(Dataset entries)

import Literature.NumberTheory.Transcendental.NesterenkoEliminationFacts2Proofs
import Mathlib.Algebra.Polynomial.SpecificDegree
import Mathlib.RingTheory.KrullDimension.NonZeroDivisors
import Mathlib.RingTheory.KrullDimension.Polynomial
import Mathlib.RingTheory.KrullDimension.Field
import HarnessLib

/-!
# The degenerate case `deg P = 0` of LNM 1752 Ch. 3 Prop. 4.11 / Cor. 4.12 — a counterexample (proofs only)

`Literature/NumberTheory/Transcendental/NesterenkoEliminationDegenerate.lean` — proofs only (no
named facts; the three `def`s are the concrete data of one example). Proposition 4.11 and
Corollary 4.12 of Nesterenko's "algebraic fundamentals" (Nesterenko–Philippon (eds.), LNM 1752
(2001), Ch. 3 §4, pp. 40–41) are printed for "a homogeneous polynomial `Q ∉ 𝔭`" (resp. "`P ≠ 0`
homogeneous, `P ∉ 𝔭`"), wording that formally admits the non-zero CONSTANTS. For a constant the
last sentence of either statement (the case `dim 𝔭 = 0`, `r = 1`, "with `|J(ω̄)| = 1`") is false:
with `deg Q = 0`, `h(Q) = 0`, `‖Q‖_ω̄ = 1` it asserts `|𝔭(ω̄)| ≥ 1` as soon as `ρ(ω̄) ≥ 1`
(Prop. 4.11: `0 ≤ log δ`, `δ = |𝔭(ω̄)|` when `ρ ≥ ‖Q‖_ω̄ = 1`; Cor. 4.12: `0 ≤ −S` under
`|𝔭(ω̄)| ≤ e^{−S}`, `S > 0`, `min(S, log 1/ρ) ≤ 0`). This file PROVES that this fails for

* `m = 1`, `F = x₀² + (3/2) x₀x₁ + x₁² ∈ ℚ[x₀, x₁]` (`cexForm`; irreducible: a monic quadratic in
  `x₀` over `ℚ[x₁]` without roots), `𝔭 = (F)` (`cexIdeal`; prime, homogeneous, `dim 𝔭 = 0`, i.e.
  `IsUnmixedOfRank 𝔭 1`, by `dim ℚ[x₀, x₁]/(F) = 1`), `ω̄ = (0, 1)` (`cexPt`);
* `ρ(ω̄) ≥ 1` (`one_le_rho_cexPt`): a zero `(β₀ : β₁)` of `F` has `|β₁| = |β₀|` (the roots of
  `t² + (3/2)t + 1` lie on the unit circle), so `‖ω̄ − β‖ = |β₀| / max(|β₀|, |β₁|) = 1`, and
  `V(𝔭) ∋ (1 : (−3 + i√7)/4)` is non-empty;
* `|𝔭(ω̄)| ≤ 2/3` (`iabs_cexIdeal_le`): by `chowForm_span_singleton`
  (`NesterenkoChowFormHypersurface.lean`) the associated form is `c · F(Δ₀, Δ₁)`,
  `Δ = (u₁₁, −u₁₀)`, i.e. `c (u₁₁² − (3/2) u₁₀u₁₁ + u₁₀²)`, of max-coefficient norm `≥ (3/2)|c|`,
  while `ϰ` (Definition 4.6) substitutes `S ω̄ = (s₀₁, 0)` for `(u₁₀, u₁₁)`, so
  `ϰ(c F(Δ)) = c s₀₁²` has norm `|c|`, and `|ω̄| = 1`;

whence `not_prop_4_11_without_pos_degree` (with `Q = 1`) and `not_cor_4_12_without_pos_degree`
(with `P = 1`, `η = 1`, `S = log (3/2)`): the refutations of the `d`-unrestricted readings of
Proposition 4.11 and Corollary 4.12, i.e. of the encodings (stated verbatim inline) that the named
facts `NesterenkoPhilippon2001_ch3_prop_4_11` (`NesterenkoEliminationFacts2.lean`) and
`NesterenkoPhilippon2001_ch3_cor_4_12` (`NesterenkoEliminationFacts.lean`) had before they were
restated — the reason why both now carry the binder `1 ≤ d`. Both printed statements are used
(Ch. 3 §5; [Nes10]; Philippon's criterion) and proved ([Nes10, Prop. 1.4, Cor. 3]) only for
`deg ≥ 1`; nothing here bears on that case.

## References

* [NesterenkoPhilippon2001] Yu. V. Nesterenko, P. Philippon (eds.), *Introduction to Algebraic
  Independence Theory*, LNM 1752, Springer 2001, Ch. 3 (Yu. V. Nesterenko) §4, Prop. 4.11,
  Cor. 4.12 (pp. 40–41; PDF pp. 52–53), Definitions 4.3–4.6 (pp. 38–39).
* [Nes10] Yu. V. Nesterenko, Proc. Steklov Inst. Math. 218 (1997) 294–331, Prop. 1.4, Cor. 3.
-/

noncomputable section

open MvPolynomial
open scoped NNReal

attribute [local instance] MvPolynomial.gradedAlgebra

namespace Literature.NumberTheory.Transcendental

namespace Nesterenko

/-! ### The example: `F = x₀² + (3/2)x₀x₁ + x₁²`, `𝔭 = (F) ⊂ ℚ[x₀, x₁]`, `ω̄ = (0, 1)` -/

/-- The binary quadratic form `F = x₀² + (3/2) x₀ x₁ + x₁² = (2x₀² + 3x₀x₁ + 2x₁²)/2 ∈ ℚ[x₀, x₁]`
(discriminant `9/4 − 4 < 0`; both roots of `F(1, t)` have modulus `1`). [folklore] -/
def cexForm : Rx 1 := X 0 ^ 2 + C (3 / 2) * X 0 * X 1 + X 1 ^ 2

/-- The principal ideal `𝔭 = (F)` of `ℚ[x₀, x₁]`. [folklore] -/
def cexIdeal : Ideal (Rx 1) := Ideal.span {cexForm}

/-- The point `ω̄ = (0, 1) ∈ ℂ²`. [folklore] -/
def cexPt : Fin (1 + 1) → ℂ := ![0, 1]

/-- The only independent entry `s₀₁` of a skew-symmetric `2 × 2` matrix. [folklore] -/
def s01 : SkewIdx 1 := ⟨((0 : Fin (1 + 1)), 1), by decide⟩

/-- `F` is homogeneous of degree `2`. [folklore] -/
theorem isHomogeneous_cexForm : cexForm.IsHomogeneous 2 := by
  have h1 : (X 0 ^ 2 : Rx 1).IsHomogeneous 2 := isHomogeneous_X_pow _ _
  have h2 : (C (3 / 2 : ℚ) * X 0 * X 1 : Rx 1).IsHomogeneous 2 :=
    ((isHomogeneous_C _ _).mul (isHomogeneous_X ℚ 0)).mul (isHomogeneous_X ℚ 1)
  have h3 : (X 1 ^ 2 : Rx 1).IsHomogeneous 2 := isHomogeneous_X_pow _ _
  exact (h1.add h2).add h3

/-- `F(0, 1) = 1`. [folklore] -/
theorem aeval_cexPt_cexForm : aeval cexPt cexForm = 1 := by
  simp [cexForm, cexPt]

/-- `F ≠ 0`. [folklore] -/
theorem cexForm_ne_zero : cexForm ≠ 0 := by
  intro h
  have := aeval_cexPt_cexForm
  rw [h, map_zero] at this
  exact zero_ne_one this

/-- `finSuccEquiv` on constants. [folklore] -/
theorem finSuccEquiv_C_one (a : ℚ) : finSuccEquiv ℚ 1 (C a) = Polynomial.C (C a) := by
  simp [finSuccEquiv_apply]

/-- Under `ℚ[x₀, x₁] ≅ ℚ[x₁][x₀]`, `F` is the monic quadratic `x₀² + (3/2)x₁ · x₀ + x₁²`.
[folklore] -/
theorem finSuccEquiv_cexForm : finSuccEquiv ℚ 1 cexForm =
    Polynomial.C 1 * Polynomial.X ^ 2 + Polynomial.C (C (3 / 2) * X 0) * Polynomial.X +
      Polynomial.C (X 0 ^ 2) := by
  rw [cexForm, show (X 1 : Rx 1) = X (Fin.succ 0) from rfl]
  simp only [map_add, map_mul, map_pow, finSuccEquiv_X_zero, finSuccEquiv_X_succ,
    finSuccEquiv_C_one, map_one, one_mul]
  ring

● Exercise brief: Recopy all the entries faithfully, leaving none out.

● Result for this task:
import Literature.NumberTheory.Transcendental.NesterenkoEliminationFacts2Proofs
import Mathlib.Algebra.Polynomial.SpecificDegree
import Mathlib.RingTheory.KrullDimension.NonZeroDivisors
import Mathlib.RingTheory.KrullDimension.Polynomial
import Mathlib.RingTheory.KrullDimension.Field
import HarnessLib

/-!
# The degenerate case `deg P = 0` of LNM 1752 Ch. 3 Prop. 4.11 / Cor. 4.12 — a counterexample (proofs only)

`Literature/NumberTheory/Transcendental/NesterenkoEliminationDegenerate.lean` — proofs only (no
named facts; the three `def`s are the concrete data of one example). Proposition 4.11 and
Corollary 4.12 of Nesterenko's "algebraic fundamentals" (Nesterenko–Philippon (eds.), LNM 1752
(2001), Ch. 3 §4, pp. 40–41) are printed for "a homogeneous polynomial `Q ∉ 𝔭`" (resp. "`P ≠ 0`
homogeneous, `P ∉ 𝔭`"), wording that formally admits the non-zero CONSTANTS. For a constant the
last sentence of either statement (the case `dim 𝔭 = 0`, `r = 1`, "with `|J(ω̄)| = 1`") is false:
with `deg Q = 0`, `h(Q) = 0`, `‖Q‖_ω̄ = 1` it asserts `|𝔭(ω̄)| ≥ 1` as soon as `ρ(ω̄) ≥ 1`
(Prop. 4.11: `0 ≤ log δ`, `δ = |𝔭(ω̄)|` when `ρ ≥ ‖Q‖_ω̄ = 1`; Cor. 4.12: `0 ≤ −S` under
`|𝔭(ω̄)| ≤ e^{−S}`, `S > 0`, `min(S, log 1/ρ) ≤ 0`). This file PROVES that this fails for

* `m = 1`, `F = x₀² + (3/2) x₀x₁ + x₁² ∈ ℚ[x₀, x₁]` (`cexForm`; irreducible: a monic quadratic in
  `x₀` over `ℚ[x₁]` without roots), `𝔭 = (F)` (`cexIdeal`; prime, homogeneous, `dim 𝔭 = 0`, i.e.
  `IsUnmixedOfRank 𝔭 1`, by `dim ℚ[x₀, x₁]/(F) = 1`), `ω̄ = (0, 1)` (`cexPt`);
* `ρ(ω̄) ≥ 1` (`one_le_rho_cexPt`): a zero `(β₀ : β₁)` of `F` has `|β₁| = |β₀|` (the roots of
  `t² + (3/2)t + 1` lie on the unit circle), so `‖ω̄ − β‖ = |β₀| / max(|β₀|, |β₁|) = 1`, and
  `V(𝔭) ∋ (1 : (−3 + i√7)/4)` is non-empty;
* `|𝔭(ω̄)| ≤ 2/3` (`iabs_cexIdeal_le`): by `chowForm_span_singleton`
  (`NesterenkoChowFormHypersurface.lean`) the associated form is `c · F(Δ₀, Δ₁)`,
  `Δ = (u₁₁, −u₁₀)`, i.e. `c (u₁₁² − (3/2) u₁₀u₁₁ + u₁₀²)`, of max-coefficient norm `≥ (3/2)|c|`,
  while `ϰ` (Definition 4.6) substitutes `S ω̄ = (s₀₁, 0)` for `(u₁₀, u₁₁)`, so
  `ϰ(c F(Δ)) = c s₀₁²` has norm `|c|`, and `|ω̄| = 1`;

whence `not_prop_4_11_without_pos_degree` (with `Q = 1`) and `not_cor_4_12_without_pos_degree`
(with `P = 1`, `η = 1`, `S = log (3/2)`): the refutations of the `d`-unrestricted readings of
Proposition 4.11 and Corollary 4.12, i.e. of the encodings (stated verbatim inline) that the named
facts `NesterenkoPhilippon2001_ch3_prop_4_11` (`NesterenkoEliminationFacts2.lean`) and
`NesterenkoPhilippon2001_ch3_cor_4_12` (`NesterenkoEliminationFacts.lean`) had before they were
restated — the reason why both now carry the binder `1 ≤ d`. Both printed statements are used
(Ch. 3 §5; [Nes10]; Philippon's criterion) and proved ([Nes10, Prop. 1.4, Cor. 3]) only for
`deg ≥ 1`; nothing here bears on that case.

## References

* [NesterenkoPhilippon2001] Yu. V. Nesterenko, P. Philippon (eds.), *Introduction to Algebraic
  Independence Theory*, LNM 1752, Springer 2001, Ch. 3 (Yu. V. Nesterenko) §4, Prop. 4.11,
  Cor. 4.12 (pp. 40–41; PDF pp. 52–53), Definitions 4.3–4.6 (pp. 38–39).
* [Nes10] Yu. V. Nesterenko, Proc. Steklov Inst. Math. 218 (1997) 294–331, Prop. 1.4, Cor. 3.
-/

noncomputable section

open MvPolynomial
open scoped NNReal

attribute [local instance] MvPolynomial.gradedAlgebra

namespace Literature.NumberTheory.Transcendental

namespace Nesterenko

/-! ### The example: `F = x₀² + (3/2)x₀x₁ + x₁²`, `𝔭 = (F) ⊂ ℚ[x₀, x₁]`, `ω̄ = (0, 1)` -/

/-- The binary quadratic form `F = x₀² + (3/2) x₀ x₁ + x₁² = (2x₀² + 3x₀x₁ + 2x₁²)/2 ∈ ℚ[x₀, x₁]`
(discriminant `9/4 − 4 < 0`; both roots of `F(1, t)` have modulus `1`). [folklore] -/
def cexForm : Rx 1 := X 0 ^ 2 + C (3 / 2) * X 0 * X 1 + X 1 ^ 2

/-- The principal ideal `𝔭 = (F)` of `ℚ[x₀, x₁]`. [folklore] -/
def cexIdeal : Ideal (Rx 1) := Ideal.span {cexForm}

/-- The point `ω̄ = (0, 1) ∈ ℂ²`. [folklore] -/
def cexPt : Fin (1 + 1) → ℂ := ![0, 1]

/-- The only independent entry `s₀₁` of a skew-symmetric `2 × 2` matrix. [folklore] -/
def s01 : SkewIdx 1 := ⟨((0 : Fin (1 + 1)), 1), by decide⟩

/-- `F` is homogeneous of degree `2`. [folklore] -/
theorem isHomogeneous_cexForm : cexForm.IsHomogeneous 2 := by
  have h1 : (X 0 ^ 2 : Rx 1).IsHomogeneous 2 := isHomogeneous_X_pow _ _
  have h2 : (C (3 / 2 : ℚ) * X 0 * X 1 : Rx 1).IsHomogeneous 2 :=
    ((isHomogeneous_C _ _).mul (isHomogeneous_X ℚ 0)).mul (isHomogeneous_X ℚ 1)
  have h3 : (X 1 ^ 2 : Rx 1).IsHomogeneous 2 := isHomogeneous_X_pow _ _
  exact (h1.add h2).add h3

/-- `F(0, 1) = 1`. [folklore] -/
theorem aeval_cexPt_cexForm : aeval cexPt cexForm = 1 := by
  simp [cexForm, cexPt]

/-- `F ≠ 0`. [folklore] -/
theorem cexForm_ne_zero : cexForm ≠ 0 := by
  intro h
  have := aeval_cexPt_cexForm
  rw [h, map_zero] at this
  exact zero_ne_one this

/-- `finSuccEquiv` on constants. [folklore] -/
theorem finSuccEquiv_C_one (a : ℚ) : finSuccEquiv ℚ 1 (C a) = Polynomial.C (C a) := by
  simp [finSuccEquiv_apply]

/-- Under `ℚ[x₀, x₁] ≅ ℚ[x₁][x₀]`, `F` is the monic quadratic `x₀² + (3/2)x₁ · x₀ + x₁²`.
[folklore] -/
theorem finSuccEquiv_cexForm : finSuccEquiv ℚ 1 cexForm =
    Polynomial.C 1 * Polynomial.X ^ 2 + Polynomial.C (C (3 / 2) * X 0) * Polynomial.X +
      Polynomial.C (X 0 ^ 2) := by
  rw [cexForm, show (X 1 : Rx 1) = X (Fin.succ 0) from rfl]
  simp only [map_add, map_mul, map_pow, finSuccEquiv_X_zero, finSuccEquiv_X_succ,
    finSuccEquiv_C_one, map_one, one_mul]
  ring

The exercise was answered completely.